あたまの体操チャレンジ!江戸時代の算数の教科書「塵劫記」の問題を解いてみよう
突然ですが、江戸時代の勉強って気になりませんか?例えば、和算家・吉田光由が書いた算数の教科書「塵劫記(じんこうき)」には何が書いてあったのでしょう。
今回は難問揃いの塵劫記の中から私たちにもなんとか解けそうな問題を2つピックアップしてみました。皆さんもお江戸流・頭の体操にチャレンジしてみましょう!
画像『改算塵劫記』Wikipediaより
小判両替の事小判の両替問題です。
江戸時代は「江戸の金遣い、大阪の銀遣い」といわれるように関東では金貨、大阪では銀貨が流通していました。そのため、町には金貨と銀貨を交換する両替商が存在しました。
そんな両替商になった気持ちで解ける問題をご紹介します。
原文のままの問題がこちら。
「小判六両三分三朱あり。一両につき五十六匁(もんめ)替えにして、右の小判に銀なにほどぞ」。
現代語に訳すと、「金の小判が6両3分3朱あります。
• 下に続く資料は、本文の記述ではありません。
import Mathlib.LinearAlgebra.Lagrange
import Mathlib.Analysis.Polynomial.MahlerMeasure
import HarnessLib

/-!
# Archimedean bounds for the integral shape lemma

Topic `Literature/RingTheory/ZeroDimensional`, companion of `IntegralShapeLemma.lean`: the sizes
of the integer `D = ∏_{z ∈ V} μ'(y_z)` and of the coefficients of the integral interpolant
`W = ∑_{z ∈ V} (c t_z)(∏_{z' ≠ z} μ'(y_{z'})) ∏_{z' ≠ z} (T - y_{z'})` of that file, in terms of
`N = |V|`, a bound `Y ≥ 1` for the nodes `|y_z|` and a bound `T` for `|c t_z|`:

* `norm_prod_eval_derivative_nodal_le` — `|D| ≤ (2Y)^{N(N-1)}`
  (each `μ'(y_z) = ∏_{z' ≠ z} (y_z - y_{z'})` has absolute value `≤ (2Y)^{N-1}`);
* `norm_coeff_interpolant_le` — `|coeff_n W| ≤ N · T · (2Y)^{N(N-1)}` (the coefficients of
  `∏_{z' ≠ z}(T - y_{z'})` are bounded through Mathlib's Mahler-measure estimate
  `‖coeff_n p‖ ≤ binom(deg p, n) M(p)`, `M = ∏ max(1, |y_{z'}|) ≤ Y^{N-1}`).

Only the triangle inequality is used; these are the estimates that turn bounds for the POINTS of a
zero-dimensional variety into bounds for the heights of its integer geometric resolution
(Krick–Pardo 1996, Prop. 27 with Bürgisser 2000 TCS, Lemma 2.4 / p. 82,
"`max{log λ, log wt(v_i)} = d^{O(n)} log w`").

## References

* T. Krick, L. M. Pardo, Progr. Math. 143 (1996), Prop. 27. [KrickPardo1996]
* P. Bürgisser, TCS 235 (2000), proof of Thm. 4.5, p. 82. [Burgisser2000TCS]
-/

noncomputable section

open Polynomial Lagrange Finset

namespace Literature.RingTheory.ZeroDimensional

variable {α : Type*}

/-- `|∏_{z' ∈ s} (x - y_{z'})| ≤ (2Y)^{#s}` when `|x|, |y_{z'}| ≤ Y`. [folklore] -/
theorem norm_prod_sub_le (s : Finset α) (y : α → ℂ) {x : ℂ} {Y : ℝ} (hx : ‖x‖ ≤ Y)
    (hy : ∀ z ∈ s, ‖y z‖ ≤ Y) : ‖∏ z ∈ s, (x - y z)‖ ≤ (2 * Y) ^ s.card := by
  rw [norm_prod, ← prod_const]
  refine prod_le_prod (fun _ _ => norm_nonneg _) fun z hz => ?_
  calc ‖x - y z‖ ≤ ‖x‖ + ‖y z‖ := norm_sub_le _ _
    _ ≤ Y + Y := add_le_add hx (hy z hz)
    _ = 2 * Y := by ring

/-- The derivative of the node polynomial at a node: `|μ'(y_z)| ≤ (2Y)^{N-1}`. [folklore] -/
theorem norm_eval_derivative_nodal_le [DecidableEq α] (V : Finset α) (y : α → ℂ) {Y : ℝ}
    (hy : ∀ z ∈ V, ‖y z‖ ≤ Y) {z : α} (hz : z ∈ V) :
    ‖(derivative (nodal V y)).eval (y z)‖ ≤ (2 * Y) ^ (V.card - 1) := by
  rw [eval_nodal_derivative_eval_node_eq hz, eval_nodal, ← card_erase_of_mem hz]
  exact norm_prod_sub_le _ _ (hy z hz) fun z' hz' => hy z' (mem_of_mem_erase hz')

/-- The coefficients of the node polynomial: `|coeff_n ∏_{z ∈ s}(X - y_z)| ≤ 2^{#s} Y^{#s}` for
`|y_z| ≤ Y`, `Y ≥ 1` (through the Mahler measure `∏ max(1, |y_z|)`). [folklore] -/
theorem norm_coeff_nodal_le (s : Finset α) (y : α → ℂ) {Y : ℝ} (hY : 1 ≤ Y)
    (hy : ∀ z ∈ s, ‖y z‖ ≤ Y) (n : ℕ) :
    ‖(nodal s y).coeff n‖ ≤ (2 * Y) ^ s.card := by
  have hM : (nodal s y).mahlerMeasure ≤ Y ^ s.card := by
    rw [mahlerMeasure_eq_leadingCoeff_mul_prod_roots, (nodal_monic (s := s) (v := y)).leadingCoeff,
      norm_one, one_mul]
    have hroots : (nodal s y).roots = s.val.map y := by
      have : nodal s y = ((s.val.map y).map fun a => X - C a).prod := by
        rw [nodal, Finset.prod_eq_multiset_prod, Multiset.map_map]; rfl
      rw [this, roots_multiset_prod_X_sub_C]
    rw [hroots, Multiset.map_map, ← Finset.prod_eq_multiset_prod, ← prod_const]
    refine prod_le_prod (fun _ _ => le_trans zero_le_one (le_max_left _ _)) fun z hz => ?_
    exact max_le hY (hy z hz)
  calc ‖(nodal s y).coeff n‖ ≤ ((nodal s y).natDegree.choose n) * (nodal s y).mahlerMeasure :=
        norm_coeff_le_choose_mul_mahlerMeasure n _
    _ ≤ 2 ^ s.card * Y ^ s.card := by
        refine mul_le_mul ?_ hM (mahlerMeasure_nonneg _) (by positivity)
        rw [natDegree_nodal]
        exact_mod_cast (Nat.choose_le_two_pow _ _)
    _ = (2 * Y) ^ s.card := by rw [mul_pow]

/-- **Bound for `D = ∏_z μ'(y_z)`**: `|D| ≤ (2Y)^{N(N-1)}`. [folklore] -/
theorem norm_prod_eval_derivative_nodal_le [DecidableEq α] (V : Finset α) (y : α → ℂ) {Y : ℝ}
    (hy : ∀ z ∈ V, ‖y z‖ ≤ Y) :
    ‖∏ z ∈ V, (derivative (nodal V y)).eval (y z)‖ ≤ (2 * Y) ^ (V.card * (V.card - 1)) := by
  rw [norm_prod, show V.card * (V.card - 1) = (V.card - 1) * V.card from Nat.mul_comm _ _,
    pow_mul, ← prod_const]
  exact prod_le_prod (fun _ _ => norm_nonneg _) fun z hz => norm_eval_derivative_nodal_le V y hy hz

/-- **Bound for the coefficients of the integral interpolant**
`W = ∑_z (c t_z) (∏_{z' ≠ z} μ'(y_{z'})) ∏_{z' ≠ z} (X - y_{z'})`:
`|coeff_n W| ≤ N · T · (2Y)^{N(N-1)}` when `|y_z| ≤ Y` (`Y ≥ 1`) and `|c t_z| ≤ T`. [folklore] -/
theorem norm_coeff_interpolant_le [DecidableEq α] (V : Finset α) (y : α → ℂ) (c : ℕ)
    (t : α → ℂ) {Y T : ℝ}
    (hY : 1 ≤ Y) (hT : 0 ≤ T) (hy : ∀ z ∈ V, ‖y z‖ ≤ Y) (ht : ∀ z ∈ V, ‖(c : ℂ) * t z‖ ≤ T)
    (n : ℕ) :
    ‖(∑ z ∈ V, C ((c : ℂ) * t z * ∏ z' ∈ V.erase z, (derivative (nodal V y)).eval (y z')) *
        nodal (V.erase z) y).coeff n‖ ≤ V.card * T * (2 * Y) ^ (V.card * (V.card - 1)) := by
  have h2Y : 0 ≤ 2 * Y := by linarith
  rw [finsetSum_coeff]
  calc ‖∑ z ∈ V, (C ((c : ℂ) * t z * ∏ z' ∈ V.erase z, (derivative (nodal V y)).eval (y z')) *
          nodal (V.erase z) y).coeff n‖
      ≤ ∑ z ∈ V, ‖(C ((c : ℂ) * t z * ∏ z' ∈ V.erase z, (derivative (nodal V y)).eval (y z')) *
          nodal (V.erase z) y).coeff n‖ := norm_sum_le _ _
    _ ≤ ∑ _z ∈ V, T * (2 * Y) ^ (V.card * (V.card - 1)) := by
        refine sum_le_sum fun z hz => ?_
        rw [coeff_C_mul, norm_mul, norm_mul, norm_prod]
        have hA : ∏ z' ∈ V.erase z, ‖(derivative (nodal V y)).eval (y z')‖ ≤
            ((2 * Y) ^ (V.card - 1)) ^ (V.card - 1) := by
          rw [← card_erase_of_mem hz, ← prod_const]
          refine prod_le_prod (fun _ _ => norm_nonneg _) fun z' hz' => ?_
          rw [card_erase_of_mem hz]
          exact norm_eval_derivative_nodal_le V y hy (mem_of_mem_erase hz')
        have hQ : ‖(nodal (V.erase z) y).coeff n‖ ≤ (2 * Y) ^ (V.card - 1) := by
          rw [← card_erase_of_mem hz]
          exact norm_coeff_nodal_le _ _ hY (fun z' hz' => hy z' (mem_of_mem_erase hz')) n
        calc ‖(c : ℂ) * t z‖ * (∏ z' ∈ V.erase z, ‖(derivative (nodal V y)).eval (y z')‖) *
              ‖(nodal (V.erase z) y).coeff n‖
            ≤ T * ((2 * Y) ^ (V.card - 1)) ^ (V.card - 1) * (2 * Y) ^ (V.card - 1) := by
              refine mul_le_mul (mul_le_mul (ht z hz) hA (prod_nonneg fun _ _ => norm_nonneg _) hT)
                hQ (norm_nonneg _) (mul_nonneg hT (by positivity))
          _ = T * (2 * Y) ^ (V.card * (V.card - 1)) := by
              rw [mul_assoc, ← pow_mul, ← pow_add]
              congr 2
              rcases Nat.eq_zero_or_pos V.card with h0 | hpos
              · rw [h0]
              · obtain ⟨m, hm⟩ : ∃ m, V.card = m + 1 := ⟨_, (Nat.sub_add_cancel hpos).symm⟩
                rw [hm, Nat.add_sub_cancel]
                ring
    _ = V.card * T * (2 * Y) ^ (V.card * (V.card - 1)) := by
        rw [sum_const, nsmul_eq_mul]; ring

end Literature.RingTheory.ZeroDimensional

end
1両につき銀56匁に両替できる時、上記の小判は銀いくらになるでしょう。」という問題です。
解くために、ヒントを以下に記します。
・金1両=4分=16朱
・銀1匁=10分(金の「分(ぶ)」と銀の「分(ふん)」は異なる単位)
つまり、銀0.1匁は1分。
さて、いかがでしょうか。答えは「銀338匁5分」です。
銀両替の事またまた両替問題ですが、今度は銀同士の両替。
原文がこちら。
「丁銀五百六十九匁有時に、よきはいふきに内二割引にしてかへる時に、右の丁銀に灰吹なにほどぞと問」。
新塵劫記 銀両替の挿絵
さあ、私たちにしてみればなんのこっちゃという話です。
江戸時代には銀通貨にも色々あったようで、「丁銀」とは銀の成分が80%の通貨、「はいふき」=「灰吹銀」の事で、こちらは100%純銀の通貨です。銀を含む割合が違うので、丁銀と灰吹銀は同額では両替できず、丁銀→灰吹銀に替える時は2割引きで両替しました。つまりこの問題の意味は、
「丁銀が569匁ある時、2割引きして灰吹銀に両替すると灰吹銀いくらになるか」
という問題です。
そう考えると難しくないですね。
答えは「灰吹銀455匁2分」です。
569×0.8=455.2という計算になります。ちなみに歌がついていて、「二割引き うちは八にてかくる そとは十二で割ると知るべし」と子供にも分かりやすく覚えられるように公式化してくれています。他の問題にもこうした歌があり、教科書にぴったりの内容でした。
一寸子花里 「文学ばんだいの宝」Wikipediaより
どうでしたか。実際に教科書に触れてみると江戸の寺子屋の雰囲気がより身近に思い浮かんできますよね。簡単だったという人は、さらに難問にもチャレンジしてみてください!